Sustainable development is profitable in Arctic Council countries
Investments in technology and measures to reduce emissions of air pollutants and the use of fossil fuels are socio-economically profitable, according to an analysis of the Arctic Council countries conducted by IVL researchers.
Arctic Council member states – the United States, Canada, Russia and the Nordic countries – account for 30 per cent of the world's fossil fuel production and 20 per cent of global energy-related climate emissions.
"The socio-economic benefits of a strong transition in these countries are enormous, and by far outweigh the costs”, says Pontus Roldin, researcher at IVL Swedish Environmental Research Institute.
Pontus Roldin is a co-author of a study that analysed the costs and benefits of introducing comprehensive measures to reduce emissions of air pollutants and short-lived climate pollutants. The researchers also analysed a more ambitious scenario that includes a reduced use of fossil fuels (coal, oil and gas) in line with the two-degree target.
Of the impacts that can be quantified, the economic benefits are mostly in the form of limited costs for illnesses and deaths related to air pollution and heat waves, and for agricultural damage caused by climate change.
"It's worth noting that there is a strong correlation between global climate change and mortality, especially linked to heat stress”, Roldin says.
Climate emissions cost €1400 billion per year
From a purely economic climate-change perspective, the analysis shows that in a single year, emissions from the Arctic Council countries cost society €1,400 billion, equivalent to 5 per cent of their combined GDP. The cost of the impact of air pollution on human health is estimated at around €700 billion per year.
"But the costs of transition are also enormous, and those who have to pay, such as energy producers and industries, need stronger incentives than they have today. Instruments such as expanded emissions trading or carbon dioxide tariffs are one way forward", says analysis co-author Jenny von Bahr, researcher at IVL Swedish Environmental Research Institute.
The study is part of the EU-funded research programme ABC-iCAP – Arctic Black Carbon impacting Climate and Air Pollution. However, the socio-economic analysis shows that black carbon is much less important for global climate change than the greenhouse gases carbon dioxide and methane.
Plans to increase oil and gas production
"Specific measures to reduce black carbon emissions are still important, especially in the Arctic environment, but it's inevitably the production and use of fossil fuels that must be reduced rapidly”, says Roldin.

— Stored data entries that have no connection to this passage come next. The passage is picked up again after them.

/-- **The pairings are continuous in `σ`** (on all of `ℝ`, in particular on `[a, b]`): joint
continuity of `ω` and compact support of the test field (Mathlib
`continuous_parametric_integral_of_continuous`). Together with `hasDerivAt` on `(a, b)` this
determines `∫ ω(b)·φ` from `∫ ω(a)·φ`, which is why no endpoint clause is needed. [folklore] -/
theorem continuous_pairing (h : IsLinearisedEulerVorticitySolution W Ω a b ω) {φ : ℝ³ → ℝ³}
    (hφ : FunctionSpaces.IsTestFunctionOn (⊤ : Opens ℝ³) φ) :
    Continuous fun σ => ∫ y, ⟪ω σ y, φ y⟫ := by
  have heq : (fun σ => ∫ y, ⟪ω σ y, φ y⟫) = fun σ => ∫ y in tsupport φ, ⟪ω σ y, φ y⟫ := by
    funext σ
    refine (setIntegral_eq_integral_of_forall_compl_eq_zero fun y hy => ?_).symm
    rw [image_eq_zero_of_notMem_tsupport hy, inner_zero_right]
  rw [heq]
  exact continuous_parametric_integral_of_continuous (f := fun σ y => ⟪ω σ y, φ y⟫)
    (h.continuous.inner (hφ.contDiff.continuous.comp continuous_snd)) hφ.hasCompactSupport

/-- **Slices do not move while the pairings are stationary**: if `d/dσ ∫ ω(σ)·φ = 0` on `(a, b)`
for every test field (i.e. the inviscid pairing vanishes along the solution), then `ω(b) = ω(a)`
a.e. (`a ≤ b`; mean value theorem for the continuous pairings, then du Bois-Reymond for vector
fields, `FunctionSpaces.ae_eq_of_forall_integral_inner_test_eq`). [folklore] -/
theorem ae_eq_of_forall_pairing_eq_zero (h : IsLinearisedEulerVorticitySolution W Ω a b ω)
    (hab : a ≤ b)
    (h0 : ∀ φ : ℝ³ → ℝ³, FunctionSpaces.IsTestFunctionOn (⊤ : Opens ℝ³) φ →
      ∀ s ∈ Ioo a b, eulerVorticityPairing (W s) (Ω s) (ω s) φ = 0) :
    ω b =ᵐ[volume] ω a := by
  refine FunctionSpaces.ae_eq_of_forall_integral_inner_test_eq
    (h.continuous_slice b).locallyIntegrable (h.continuous_slice a).locallyIntegrable fun φ hφ => ?_
  rcases hab.eq_or_lt with rfl | hlt
  · rfl
  · have hderiv : ∀ s ∈ Ioo a b,
        HasDerivAt (fun σ => ∫ y, ⟪ω σ y, φ y⟫) ((fun _ => (0 : ℝ)) s) s := by
      intro s hs
      simpa [h0 φ hφ s hs] using h.hasDerivAt φ hφ s hs
    obtain ⟨c, -, hc⟩ := exists_hasDerivAt_eq_slope (fun σ => ∫ y, ⟪ω σ y, φ y⟫)
      (fun _ => (0 : ℝ)) hlt (h.continuous_pairing hφ).continuousOn hderiv
    have hba : b - a ≠ 0 := (sub_pos.2 hlt).ne'
    rw [eq_comm, div_eq_zero_iff, sub_eq_zero] at hc
    exact hc.resolve_right hba

/-- **At the zero background the slices do not move**: a solution of the inviscid equation
linearised at `(0, 0)` on `[a, b]` (`a ≤ b`) — i.e. of `∂_σ ω = 0` in semi-weak form — has
`ω(b) = ω(a)` a.e. [folklore] -/
theorem ae_eq_of_zero (h : IsLinearisedEulerVorticitySolution 0 0 a b ω) (hab : a ≤ b) :
    ω b =ᵐ[volume] ω a :=
  h.ae_eq_of_forall_pairing_eq_zero hab fun φ _ s _ => by simp

end IsLinearisedEulerVorticitySolution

"Technical measures to reduce emissions of black carbon and methane must not become an excuse for not reducing carbon dioxide emissions. As of now, several Arctic countries can't really make ends meet. Canada and the United States, for example, plan for an increasing oil and gas production, while at the recent COP28 climate summit they also promised to reduce emissions in line with the Paris Agreement."

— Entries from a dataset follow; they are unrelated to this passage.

import Literature.NumberTheory.Automorphic.BookerKrishnamurthyConverse
import Literature.NumberTheory.Automorphic.GLOneOfHeckeCharacterBJ
import Literature.NumberTheory.GaloisRepresentations.ArtinEulerProductProofs
import Mathlib.NumberTheory.Real.Irrational
import HarnessLib

/-!
# Booker–Krishnamurthy converse theorem: proved lemmas on the archimedean parameters

Companion of `Automorphic/BookerKrishnamurthyConverse`, which vendors Booker–Krishnamurthy,
*A strengthening of the GL(2) converse theorem*, Compositio Math. 147 (2011), Cor. 1.2 (p. 670)
as the named fact `bookerKrishnamurthy_isPiOfArtinRep_of_entire_twists`. The hypothesis of that
fact reads the complete twisted `L`-function `artinTwistCompletedL σ P ω = Λ(s, σ ⊗ ω)` through a
family `P` of archimedean parameters of `ω` (`ω.HasArchParams P`), quantified as
`∀ P, ω.HasArchParams P → …`. Op. cit. §1.1 (p. 672): "for `v ∈ S_ℝ`, `χ_v` may be written
**uniquely** in the form `χ_v(y) = ‖y‖_v^{ν(χ_v)} sgn_v(y)^{ε(χ_v)}` … similarly, for `v ∈ S_ℂ`,
we have `χ_v(y) = ‖y‖_v^{ν(χ_v)} θ_v(y)^{k(χ_v)}`". This file PROVES that existence and
uniqueness over the tree's carriers (for every CONTINUOUS quasi-character of `F_wˣ`, in particular
for the components `ω_w` of an idèle class character, which are continuous) and draws the
consequences for the hypothesis of the named fact:

* `HasRealParam.unique`, `HasComplexParam.unique` — `(ν, ε)` at a real place, `(ν, k)` at a
  complex place, are determined by the character;
* `artinTwistGammaFactor_congr`, `artinTwistCompletedL_congr` — two parameter families of the
  same idèle class character give the same archimedean factor and the same `Λ(s, σ ⊗ ω)`;
* `HeckeCharacter.continuous_archComponent`, `exists_hasRealParam_of_continuous`,
  `exists_hasComplexParam_of_continuous`, `HeckeCharacter.exists_hasArchParams` — every idèle
  class character `ω` HAS a parameter family `P` (`ω.HasArchParams P`);
* `multipliable_artinTwistLFunction`, `hasProd_artinTwistLFunction` — for unitary `ω` and
  `re s > 1` the twisted Euler product `∏_v det(1 - ω_v(ϖ_v) q_v^{-s} Frob_v | V^{I_v})⁻¹`
  converges (unconditionally) to `artinTwistLFunction σ ω s`, so on the half-plane read by
  `LFunction.HasEntireContinuation` the `tprod` is the genuine value (hypothesis (i) of op. cit.
  Thm. 1.1 for `Λ(s, σ ⊗ ω)`, with `σ = 1`);
* `forall_hasArchParams_hasEntireContinuation_iff` — consequently the clause
  `∀ P, ω.HasArchParams P → HasEntireContinuation (Λ P)` of the named fact is equivalent to
  `∃ P, ω.HasArchParams P ∧ HasEntireContinuation (Λ P)`: the universal quantifier over `P`
  neither over-constrains (uniqueness) nor empties (existence) the printed hypothesis
  "`Λ(s, ρ ⊗ ω)` is entire".

The elementary inputs are `w.Completion ≃ ℝ` (resp. `≃ ℂ`) isometrically (Mathlib
`extensionEmbeddingOfIsReal`, `extensionEmbedding`, their isometry and surjectivity), the
periodicity of `Complex.exp` (`Complex.exp_eq_exp_iff_exists_int`), the irrationality of `√2`
(to separate `t ↦ t^ν` from `t ↦ t^{ν'}` on `ℝ_{>0}`), and the tree's classification of continuous
one-parameter groups `ℝ → ℂˣ` (`exists_eq_exp_mul_of_continuous_hom`,
`Automorphic/GLOneOfHeckeCharacterBJ`; Hewitt–Ross (23.27)) applied to the radial and angular
one-parameter subgroups of `F_wˣ`.

The named fact itself (the `GL(2)` converse theorem with unramified twists) is NOT proved here:
its printed proof (op. cit. §§3–5, pp. 676–710, on top of Jacquet–Langlands' theory, the local
Langlands correspondence for `GL(2)` and the analytic theory of Weil-group `L`-functions) has no
counterpart in the tree.

## References

* A. R. Booker, M. Krishnamurthy, Compositio Math. 147 (2011), §1.1 (p. 672), Cor. 1.2 (p. 670).
  [BookerKrishnamurthy2011]
* J. Tate, *Number theoretic background*, Corvallis 1979, §3 (quasi-characters of `ℝˣ`, `ℂˣ`).
  [TateCorvallis1979]
-/

noncomputable section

Read more in the policy brief Socio-Economic Analysis of Air Pollution and Climate Forcer Emission Reductions in the Arctic Council Member States. External link, opens in new window.

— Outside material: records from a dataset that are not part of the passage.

import Mathlib
import HarnessLib
import Summits.NavierStokesRegularity.NavierStokesRegularity.Theorems.PoloidalWindowDoorLrcModEntireQ4SonicSheetDataPackage
import Summits.NavierStokesRegularity.NavierStokesRegularity.Theorems.PoloidalWindowDoorLrcModEntireShearedSecondOrder

/-!
# Route `PoloidalWindowDoor`, item `LrcModEntire` (stmt-NavierStokesRegularity-20428), cell (Q4-sonic), slot `stub_Q4sonicLineNeg`, case I —
# S5 (data for `g`): ON THE SPACE–TIME WEB SHEET `g = ∂_eU₂` AND ITS NORMAL DERIVATIVE VANISH (`hg0`, `hg1` of the mixed-system template)

Cell ns-regularity-ideate, helper seat ns-k2-port-2 g8 under the LEAD of item 20428 (ns-poloidal-K2-p3 g17, memo `T2B-g17.md` v4 §7 S5; template
`…SheetSystemMixed.eq_zero_of_mixedSystem_template`, hypotheses `hg0 : g(y,0) = 0`, `hg1 : ∂_mg(y,0) = 0`); `--supports stmt-NavierStokesRegularity-20428 --as helper`.

In ABSOLUTE time `t = −1+τ`: the moving shear of `…ShearedCoordinates` with offset `d(t,z) := n₀(t+1, 0, z)` (the space–time web function of
`…Q4TimeWebPackage.time_web_package_line`, `s`-free in case I) maps the sheet `{m = 0}` onto the web points; there `∇ₕU₂ = 0` (web criticality, conjunct 4 of the
package block) and `D²U₂[e,·] = 0` (`…Q4SonicSheetDataPackage.sonic_sheet_data_of_package` (iv)).  Hence for `g = gST (uncurry U) e ∘ Φ`:
* ★ `cauchyData_g_of_package` — for every `y = (t,s,z)` with `|t+1| < δ′`, `|z| < δ′` (case I: sonic + parallel at every such time): **`g(y,0) = 0` and `∂_mg(y,0) = 0`**.
(The data `P = Q = 0` on the sheet are the `s`-free branch of S3(e), LEAD `…SheetDataRigidity`; not here.)
WHAT THIS IS NOT: not a claim about Navier–Stokes regularity; no stub is closed here; items 20428 / 19708 / 27893 OPEN.
-/

noncomputable section

set_option linter.dupNamespace false
set_option linter.style.longLine false

namespace Summit.NavierStokesRegularity.NavierStokesRegularity.Theorems.PoloidalWindowDoorLrcModEntireSheetCauchyData

open Set Function Filter Topology Metric
open scoped RealInnerProductSpace InnerProductSpace ContDiff
open Literature.Analysis
open Summit.NavierStokesRegularity.NavierStokesRegularity.Theorems.LocalSineTubeDoorProfileAlignedWindowRigidityAncient
open Summit.NavierStokesRegularity.NavierStokesRegularity.Theorems.PoloidalWindowDoorPoloidalWindowRigidityWindow
open Summit.NavierStokesRegularity.NavierStokesRegularity.Theorems.PoloidalWindowDoorLrcModEntireSheetSystemUniqueness
open Summit.NavierStokesRegularity.NavierStokesRegularity.Theorems.PoloidalWindowDoorLrcModEntireSheetFlattenTools
open Summit.NavierStokesRegularity.NavierStokesRegularity.Theorems.PoloidalWindowDoorLrcModEntireShearedCoordinates
open Summit.NavierStokesRegularity.NavierStokesRegularity.Theorems.PoloidalWindowDoorLrcModEntireShearedKinematics
open Summit.NavierStokesRegularity.NavierStokesRegularity.Theorems.PoloidalWindowDoorLrcModEntireShearedSecondOrder
open Summit.NavierStokesRegularity.NavierStokesRegularity.Theorems.PoloidalWindowDoorLrcModEntireQ4SonicSheetDataPackage

variable {C : ℝ} {U : ℝ → E3 → E3} {R μ : ℝ → ℝ → ℝ} {σ r ρ δ' : ℝ} {e : E3} {n₀ : ℝ × ℝ × ℝ → ℝ} {κt : ℝ → ℝ → ℝ}

/-- ★ **`g = ∂_mg = 0` on the space–time web sheet (case I).**  See the module docstring; `d(t,z) = n₀(t+1,0,z)`, `g = gST (uncurry U) e ∘ shearMap e d`. -/
theorem cauchyData_g_of_package
    (hrate : FluidPDE.HasTypeITimeDecay C U) (hcont : ContinuousOn (uncurry U) (Iio (0 : ℝ) ×ˢ univ))
    (hmild : ∀ s t : ℝ, s < t → t < 0 → ∀ x, U t x = UnboundedOperators.heatExtension (U s) (t - s) x - FluidPDE.oseenDuhamel 1 s U U t x)
    (hdiv : ∀ t < 0, FluidPDE.VectorCalculus.IsDivFree (U t))
    (hσ : σ = 1 ∨ σ = -1) (hμ3 : ContDiff ℝ 3 (uncurry μ))
    (hslabU : ∀ t : ℝ, |t + 1| < ρ → ∀ x : E3, |x 2| < ρ → ∀ b : Fin 3, b ≠ 2 →
      fderiv ℝ (U t) x (EuclideanSpace.single 2 1) b = μ t (x 2) * fderiv ℝ (U t) x (EuclideanSpace.single b 1) 2)
    (hδ'ρ : δ' ≤ ρ) (hδ'h : δ' < 1 / 2) (he2 : e 2 = 0) (hunit : e 0 ^ 2 + e 1 ^ 2 = 1)
    (hpack : ∀ q : ℝ × ℝ × ℝ, |q.1| < δ' → |q.2.2| < δ' →
        n₀ q ∈ Ioo (-r) r ∧
        σ * U (-1 + q.1) (frameCLM e (q.2.1, n₀ q, q.2.2)) 2 = R q.1 q.2.2 ∧
        (∀ n ∈ Icc (-r) r, n ≠ n₀ q → σ * U (-1 + q.1) (frameCLM e (q.2.1, n, q.2.2)) 2 < R q.1 q.2.2) ∧
        (∀ w : E3, w 2 = 0 → fderiv ℝ (fun y => U (-1 + q.1) y 2) (frameCLM e (q.2.1, n₀ q, q.2.2)) w = 0) ∧
        (∀ m : ℕ∞, ContDiffAt ℝ m n₀ q) ∧
        0 < κt q.1 q.2.2 ∧
        fderiv ℝ (fderiv ℝ (fun y => σ * U (-1 + q.1) y 2)) (frameCLM e (q.2.1, n₀ q, q.2.2)) e e +
            fderiv ℝ (fderiv ℝ (fun y => σ * U (-1 + q.1) y 2)) (frameCLM e (q.2.1, n₀ q, q.2.2)) (Jvec e) (Jvec e) =
          -κt q.1 q.2.2 ∧
        κt q.1 q.2.2 * (fderiv ℝ n₀ q ((0 : ℝ), (0 : ℝ), (1 : ℝ))) ^ 2 =
          (deriv (deriv (R q.1)) q.2.2 - μ (-1 + q.1) q.2.2 * κt q.1 q.2.2) * (1 + (fderiv ℝ n₀ q ((0 : ℝ), (1 : ℝ), (0 : ℝ))) ^ 2))
    (hsonI : ∀ τ : ℝ, |τ| < δ' → ∃ A B : ℝ, ∀ z : ℝ, |z| < δ' → R τ z = A + B * z)
    (hparI : ∀ τ s z : ℝ, |τ| < δ' → |z| < δ' → n₀ (τ, s, z) = n₀ (τ, (0 : ℝ), z))
    {y : Y3} (hyt : |y.1 + 1| < δ') (hyz : |y.2.2| < δ') :
    (gST (uncurry U) e ∘ shearMap e (fun q : ℝ × ℝ => n₀ (q.1 + 1, (0 : ℝ), q.2))) (y, 0) = 0 ∧
      pd dN (gST (uncurry U) e ∘ shearMap e (fun q : ℝ × ℝ => n₀ (q.1 + 1, (0 : ℝ), q.2))) (y, 0) = 0 := by
  set d : ℝ × ℝ → ℝ := fun q => n₀ (q.1 + 1, (0 : ℝ), q.2) with hd_def
  set t : ℝ := y.1 with ht_def
  set s : ℝ := y.2.1 with hs_def
  set z : ℝ := y.2.2 with hz_def
  set τ : ℝ := t + 1 with hτ_def
  have hτ : |τ| < δ' := hyt
  have hτt : -1 + τ = t := by rw [hτ_def]; ring
  have ht0 : t < 0 := by
    have h := (abs_lt.1 hyt).2
    linarith [hδ'h]
  -- the sheet data at time `τ`
  obtain ⟨hW, -, -, hee, -, -, -, -⟩ := sonic_sheet_data_of_package hrate hcont hmild hdiv hσ hμ3 hslabU hδ'ρ hδ'h he2 hunit hpack hτ
    (hsonI τ hτ) (fun s' z' hz' => hparI τ s' z' hτ hz') s (z := z) hyz
  obtain ⟨-, -, -, hhor, -, -, -, -⟩ := hpack (τ, s, z) hτ hyz
  obtain ⟨-, -, -, -, hnC, -, -, -⟩ := hpack (τ, (0 : ℝ), z) hτ hyz
  simp only at hhor hnC
  rw [hτt] at hee hhor
  -- the web point is the image of the sheet point `(y, 0)`
  have hΦ : shearMap e d (y, 0) = (t, frameCLM e (s, n₀ (τ, s, z), z)) := by
    rw [hW]
    simp [shearMap, shearPt, hd_def, ht_def, hs_def, hz_def, hτ_def]
  set Wp : E3 := frameCLM e (s, n₀ (τ, s, z), z) with hWp
  -- regularity
  set T : Set ℝ := Iio 0 with hT_def
  have hT : IsOpen T := isOpen_Iio
  have hA := isTypeIAncientMild_of_class hrate hcont hmild hdiv
  have hWs : ContDiffOn ℝ ∞ (uncurry U) (T ×ˢ (univ : Set E3)) := hA.contDiffOn
  have hsl : ContDiff ℝ ∞ (U t) := hA.contDiff_slice ht0
  have hθ2 : ContDiff ℝ 2 (fun x : E3 => U t x 2) :=
    ((contDiff_piLp_apply (p := 2) (𝕜 := ℝ) (E := fun _ : Fin 3 => ℝ) (i := (2 : Fin 3))).comp hsl).of_le (by norm_cast)
  have hUd : Differentiable ℝ (U t) := hsl.differentiable (by simp)
  have hcoord : ∀ x w : E3, fderiv ℝ (U t) x w 2 = fderiv ℝ (fun x' : E3 => U t x' 2) x w := fun x w => by
    have h := ((EuclideanSpace.proj (𝕜 := ℝ) (2 : Fin 3)).hasFDerivAt.comp x (hUd x).hasFDerivAt).fderiv
    have e3 : (⇑(EuclideanSpace.proj (𝕜 := ℝ) (2 : Fin 3)) ∘ U t) = fun x' => U t x' 2 := by funext x'; simp
    rw [e3] at h
    rw [h]; rfl
  obtain ⟨-, hGd, -⟩ := gST_regular (e := e) hT hWs (q := (t, Wp)) ht0
  have hdp : DifferentiableAt ℝ d (((y, (0 : ℝ)) : Y3 × ℝ).1.1, ((y, (0 : ℝ)) : Y3 × ℝ).1.2.2) := by
    show DifferentiableAt ℝ d (t, z)
    have hline : ContDiff ℝ ∞ (fun q : ℝ × ℝ => ((q.1 + 1, (0 : ℝ), q.2) : ℝ × ℝ × ℝ)) :=
      (contDiff_fst.add contDiff_const).prodMk (contDiff_const.prodMk contDiff_snd)
    have h1 : ContDiffAt ℝ ∞ n₀ ((fun q : ℝ × ℝ => ((q.1 + 1, (0 : ℝ), q.2) : ℝ × ℝ × ℝ)) (t, z)) := by
      simpa [hτ_def] using hnC ⊤
    exact (h1.comp (t, z) hline.contDiffAt).differentiableAt (by simp)
  refine ⟨?_, ?_⟩
  · -- `g = ∂_eU₂ = 0` by horizontal criticality
    show gST (uncurry U) e (shearMap e d (y, 0)) = 0
    rw [hΦ, gST_slice hT hWs ht0 Wp]
    show fderiv ℝ (U t) Wp e 2 = 0
    rw [hcoord, hWp]
    exact hhor e he2
  · -- `∂_mg = D²U₂(W)[Je][e] = D²U₂(W)[e][Je] = 0` (null tangent `e`)
    have hG : DifferentiableAt ℝ (gST (uncurry U) e) (shearMap e d (y, 0)) := by rw [hΦ]; exact hGd
    rw [pd_dN_comp_shearMap e d hG hdp, hΦ, fderiv_gST_space hT hWs ht0 Wp (Jvec e)]
    have hfun : (fun x : E3 => fderiv ℝ (fun x' : E3 => uncurry U (t, x')) x e 2) = fun x => fderiv ℝ (fun x' : E3 => U t x' 2) x e := by
      funext x; exact hcoord x e
    rw [hfun, nested_eq_fderiv_fderiv hθ2, (hθ2.contDiffAt.isSymmSndFDerivAt (by simp)) (Jvec e) e, hWp]
    exact hee (Jvec e)

end Summit.NavierStokesRegularity.NavierStokesRegularity.Theorems.PoloidalWindowDoorLrcModEntireSheetCauchyData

The full study will be published later this spring.
Read more about the ABC-iCAP project
For more information, contact:
Pontus Roldin, tel. +46 (0)10-788 67 32
Socio-Economic Analysis of Air Pollution and Climate Forcer Emission Reductions in the Arctic Council Member States
- The study examines the socio-economic impacts of morbidity and premature death caused by air pollution, and how climate change causes agricultural damage, sea level rise, changes in energy consumption to cool or heat buildings, and mortality linked to heat stress.
- Implementing the most ambitious scenario in the analysis would reduce premature deaths by between 60,000 and 130,000 cases per year in the Arctic Council countries in 2030, and by between 80,000 and 180,000 cases in 2050, compared to continuing with current legislative measures.
- The same scenario would also reduce the global temperature increase caused by Arctic Council countries' emissions in 2050 by around 50 per cent.
- Every methodological step leading to the final socio-economic results is fraught with uncertainties. The analysis likely underestimates the full climate and health impacts. Nevertheless, the study shows that investing in measures to reduce air pollution and climate change is socio-economically beneficial.